While it's true that NL ring is far from being solved in the same mathematical
sense the HULHE has been, there exist very good bots that can certainly beat a
table of decent players, and perhaps even world-class players. There were a
number of scandals with ring NL bots on UltimateBet and other online sites,
with huge samples showing solid win rates at midstakes.

There is also pokersnowie:

[http://www.pokersnowie.com/](http://www.pokersnowie.com/)

and here is a huge thread about it from when it first arrived on the scene:
[http://www.deucescracked.com/forums/131-Poker-
Theory/topics/...](http://www.deucescracked.com/forums/131-Poker-
Theory/topics/602161-Time-to-learn-PLO-low-
con?page=9&per_page=15#post_5292271)

------
gamegod
This is Oskari Tammelin of Buzz tracker fame (audio software):
[http://www.jeskola.net](http://www.jeskola.net)
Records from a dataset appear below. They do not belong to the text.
import Mathlib
import Summits.QuantumFields.QCD.Theses.PauliWegnerSea
import Literature.MathematicalPhysics.QuantumFieldTheory.QCDHeavyQuarkPropagator
import Literature.MathematicalPhysics.QuantumFieldTheory.QCDWickMinorMeasurability

/-!
# Stub `stub_aprioriHeavy` of line `crossing-split-integrability` (skeleton r4, lead gen 1)
(crux `Summit.QuantumFields.QCD.Theses.PauliWegnerSea.PhaseQuenchedFlavourDecay` =
`Summit.QuantumFields.QCD.Theses.WilsonMobilityGap.PhaseQuenchedFlavourDecay`, item stmt-QuantumFields-9151)

The DETERMINISTIC (hopping-parameter) corner of the line's a-priori stub `Upper → MinorMoments`: if all bare
Wilson masses `m_f(k) = m_crit(k) + a_k m_f / Z_m(k)` are eventually `≥ m₀ > 0`, then on every torus and for
every `SU(3)` field the propagator `G = (diracMatrix U mq)⁻¹` has entries of norm `≤ m₀⁻¹`
(`norm_inv_diracMatrix_apply_le_of_le`; off-flavour entries vanish, `inv_diracMatrix_apply_eq_zero_of_fst_ne`),
hence by the Leibniz expansion every `r × r` Wick minor has norm `≤ r!·m₀^{-r}`; with `ε = 1` and
`C_r = (r!·m₀^{-r})^{1+1}` the minors have phase-quenched `(1+ε)`-moments `≤ C_r`, uniformly in the torus and in
`k` (bounded measurable functions under the phase-quenched PROBABILITY measure — `det D ≠ 0` everywhere here,
`det_diracMatrix_ne_zero_of_pos`, `isProbabilityMeasure_qcdLatticeMeasure`).  Montvay–Münster §5.1.2 regime
(`κ < 1/8`); `N_f = 0` is included (the hypothesis is vacuous there).  The statement below is the REGISTERED
stub signature (tree vocabulary only).
-/

noncomputable section

namespace Summit.QuantumFields.QCD.Cruxes.PhaseQuenchedFlavourDecay.CrossingSplitIntegrability

open scoped BigOperators
open MeasureTheory Filter
open Literature.MathematicalPhysics.QuantumFieldTheory Literature.MathematicalPhysics.QuantumLattice
  Literature.Probability.LatticeModels

/-- Leibniz bound: a complex `r × r` matrix with entries of norm `≤ x` has `‖det‖ ≤ r!·x^r`. -/
private theorem norm_det_le_of_entry_le {r : ℕ} (M : Matrix (Fin r) (Fin r) ℂ) {x : ℝ}
    (h : ∀ a b, ‖M a b‖ ≤ x) : ‖M.det‖ ≤ (r.factorial : ℝ) * x ^ r := by
  rw [Matrix.det_apply']
  calc ‖∑ σ : Equiv.Perm (Fin r), ((Equiv.Perm.sign σ : ℤ) : ℂ) * ∏ i, M (σ i) i‖
      ≤ ∑ σ : Equiv.Perm (Fin r), ‖((Equiv.Perm.sign σ : ℤ) : ℂ) * ∏ i, M (σ i) i‖ := norm_sum_le _ _
    _ ≤ ∑ _σ : Equiv.Perm (Fin r), x ^ r := by
        refine Finset.sum_le_sum fun σ _ => ?_
        rw [norm_mul]
        have hsign : ‖((Equiv.Perm.sign σ : ℤ) : ℂ)‖ = 1 := by
          rcases Int.units_eq_one_or (Equiv.Perm.sign σ) with h1 | h1 <;> simp [h1]
        rw [hsign, one_mul, norm_prod]
        calc ∏ i, ‖M (σ i) i‖ ≤ ∏ _i : Fin r, x :=
              Finset.prod_le_prod (fun i _ => norm_nonneg _) fun i _ => h _ _
          _ = x ^ r := by rw [Finset.prod_const, Finset.card_univ, Fintype.card_fin]
    _ = (r.factorial : ℝ) * x ^ r := by
        rw [Finset.sum_const, Finset.card_univ, Fintype.card_perm, Fintype.card_fin, nsmul_eq_mul]

/-- Heavy entry bound: with all bare masses `≥ m₀ > 0`, EVERY entry of `(diracMatrix U mq)⁻¹` (any two quark
variables, any flavours) has norm `≤ m₀⁻¹`, on every torus and for every field. -/
private theorem norm_inv_diracMatrix_apply_le_inv {Nf S : ℕ} [NeZero S] (U : GaugeConfig 4 S SU3)
    (mq : Fin Nf → ℝ) {m₀ : ℝ} (hm₀ : 0 < m₀) (hM : ∀ f, m₀ ≤ mq f) (v w : QuarkVar Nf S) :
    ‖(diracMatrix U mq)⁻¹ (quarkEquiv v) (quarkEquiv w)‖ ≤ m₀⁻¹ := by
  obtain ⟨f, p⟩ := v
  obtain ⟨g, q⟩ := w
  by_cases hfg : f = g
  · subst hfg
    refine (norm_inv_diracMatrix_apply_le_of_le U mq hm₀ hM f p q 0).trans ?_
    have hθ0 : 0 ≤ 4 / (m₀ + 4) := by positivity
    have hθ1 : 4 / (m₀ + 4) ≤ 1 := by rw [div_le_one (by linarith)]; linarith
    calc m₀⁻¹ * (4 / (m₀ + 4)) ^ (p.1 0 - q.1 0).valMinAbs.natAbs ≤ m₀⁻¹ * 1 := by
          gcongr
          exact pow_le_one₀ hθ0 hθ1
      _ = m₀⁻¹ := mul_one _
  · rw [inv_diracMatrix_apply_eq_zero_of_fst_ne U mq (v := (f, p)) (w := (g, q)) hfg, norm_zero]
    positivity

/-- Registered stub `stub_aprioriHeavy` (skeleton r4) of line `crossing-split-integrability` for crux
stmt-QuantumFields-9151 — the hopping-parameter corner of the a-priori minor-moment bound: all bare masses eventually
`≥ m₀ > 0` ⇒ `MinorMoments` with `ε = 1`, `C_r = (r!·m₀^{-r})^{1+1}`. -/
theorem stub_aprioriHeavy :
    ∀ (Nf : ℕ) (reg : QCDRegularisation Nf) (m : Fin Nf → ℝ),
      (∃ m₀ : ℝ, 0 < m₀ ∧ ∀ᶠ k in atTop, ∀ f : Fin Nf, m₀ ≤ reg.mcrit k + reg.a k * m f / reg.Zm k) →
      (∃ ε : ℝ, 0 < ε ∧ ∀ r : ℕ, ∃ C : ℝ, ∀ᶠ k in atTop, ∀ S : ℕ, reg.L k ≤ S →
        ∀ I J : Fin r → QuarkVar Nf (2 * S + 1),
          Integrable (fun U : GaugeConfig 4 (2 * S + 1) SU3 =>
              ‖(Matrix.of fun a b : Fin r => (diracMatrix U fun fl => reg.mcrit k + reg.a k * m fl / reg.Zm k)⁻¹
                (quarkEquiv (I a)) (quarkEquiv (J b))).det‖ ^ (1 + ε))
              (qcdLatticeMeasure (2 * S + 1) (reg.β k) fun fl => reg.mcrit k + reg.a k * m fl / reg.Zm k) ∧
            qcdPhaseQuenchedExpect (reg.β k) (2 * S + 1) (fun fl => reg.mcrit k + reg.a k * m fl / reg.Zm k)
                (fun U : GaugeConfig 4 (2 * S + 1) SU3 =>
                  ‖(Matrix.of fun a b : Fin r => (diracMatrix U fun fl => reg.mcrit k + reg.a k * m fl / reg.Zm k)⁻¹
                    (quarkEquiv (I a)) (quarkEquiv (J b))).det‖ ^ (1 + ε)) ≤ C) := by
  intro Nf reg m hH
  obtain ⟨m₀, hm₀, hM⟩ := hH
  refine ⟨1, one_pos, fun r => ⟨((r.factorial : ℝ) * m₀⁻¹ ^ r) ^ (1 + 1 : ℝ), ?_⟩⟩
  filter_upwards [hM] with k hk S _hS I J
  set mq : Fin Nf → ℝ := fun fl => reg.mcrit k + reg.a k * m fl / reg.Zm k with hmq
  have hkq : ∀ f, m₀ ≤ mq f := fun f => by rw [hmq]; exact hk f
  have hpos : ∀ f, 0 < mq f := fun f => hm₀.trans_le (hkq f)
  set B : ℝ := (r.factorial : ℝ) * m₀⁻¹ ^ r with hB
  set φ : GaugeConfig 4 (2 * S + 1) SU3 → ℝ := fun U =>
    ‖(Matrix.of fun a b : Fin r => (diracMatrix U mq)⁻¹ (quarkEquiv (I a)) (quarkEquiv (J b))).det‖ ^
      (1 + 1 : ℝ) with hφ
  -- pointwise bound
  have hφ0 : ∀ U, 0 ≤ φ U := fun U => Real.rpow_nonneg (norm_nonneg _) _
  have hφB : ∀ U, φ U ≤ B ^ (1 + 1 : ℝ) := fun U =>
    Real.rpow_le_rpow (norm_nonneg _)
      (norm_det_le_of_entry_le _ fun a b => norm_inv_diracMatrix_apply_le_inv U mq hm₀ hkq (I a) (J b))
      (by norm_num)
  have hφn : ∀ U, ‖φ U‖ ≤ B ^ (1 + 1 : ℝ) := fun U => by
    rw [Real.norm_eq_abs, abs_of_nonneg (hφ0 U)]; exact hφB U
  -- measurability
  have hmeas : Measurable φ :=
    (measurable_det_inv_diracMatrix (S := 2 * S + 1) mq (fun a => quarkEquiv (I a))
      (fun b => quarkEquiv (J b))).norm.pow_const _
  -- the phase-quenched measure is a probability measure (det ≠ 0 everywhere)
  have hZ : 0 < ∫ U, ‖(diracMatrix U mq).det‖
      ∂(wilsonMeasure (d := 4) (L := 2 * S + 1) (fundamentalRep (Fin 3)) (reg.β k)) :=
    integral_norm_det_diracMatrix_pos_of_exists (reg.β k) mq
      ⟨fun _ => 1, det_diracMatrix_ne_zero_of_pos _ mq hpos⟩
  haveI := isProbabilityMeasure_qcdLatticeMeasure (S := 2 * S + 1) (reg.β k) mq hZ
  have hint : Integrable φ (qcdLatticeMeasure (2 * S + 1) (reg.β k) mq) :=
    Integrable.of_bound hmeas.aestronglyMeasurable (B ^ (1 + 1 : ℝ)) (Eventually.of_forall hφn)
  refine ⟨hint, ?_⟩
  rw [qcdPhaseQuenchedExpect_eq_integral_qcdLatticeMeasure]
  calc ∫ U, φ U ∂(qcdLatticeMeasure (2 * S + 1) (reg.β k) mq)
      ≤ ∫ _U, B ^ (1 + 1 : ℝ) ∂(qcdLatticeMeasure (2 * S + 1) (reg.β k) mq) :=
        integral_mono hint (integrable_const _) hφB
    _ = B ^ (1 + 1 : ℝ) := by simp

end Summit.QuantumFields.QCD.Cruxes.PhaseQuenchedFlavourDecay.CrossingSplitIntegrability

end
Links to some counterfactual regret minimization code is on his site here:
[http://www.jeskola.net/cfr/](http://www.jeskola.net/cfr/)

------
adanto6840
I'm disappointed, was hoping for more -- this is "cracked" for heads up limit
only, and even then I have my doubts. But would like to know more or play
against it or see some code or something...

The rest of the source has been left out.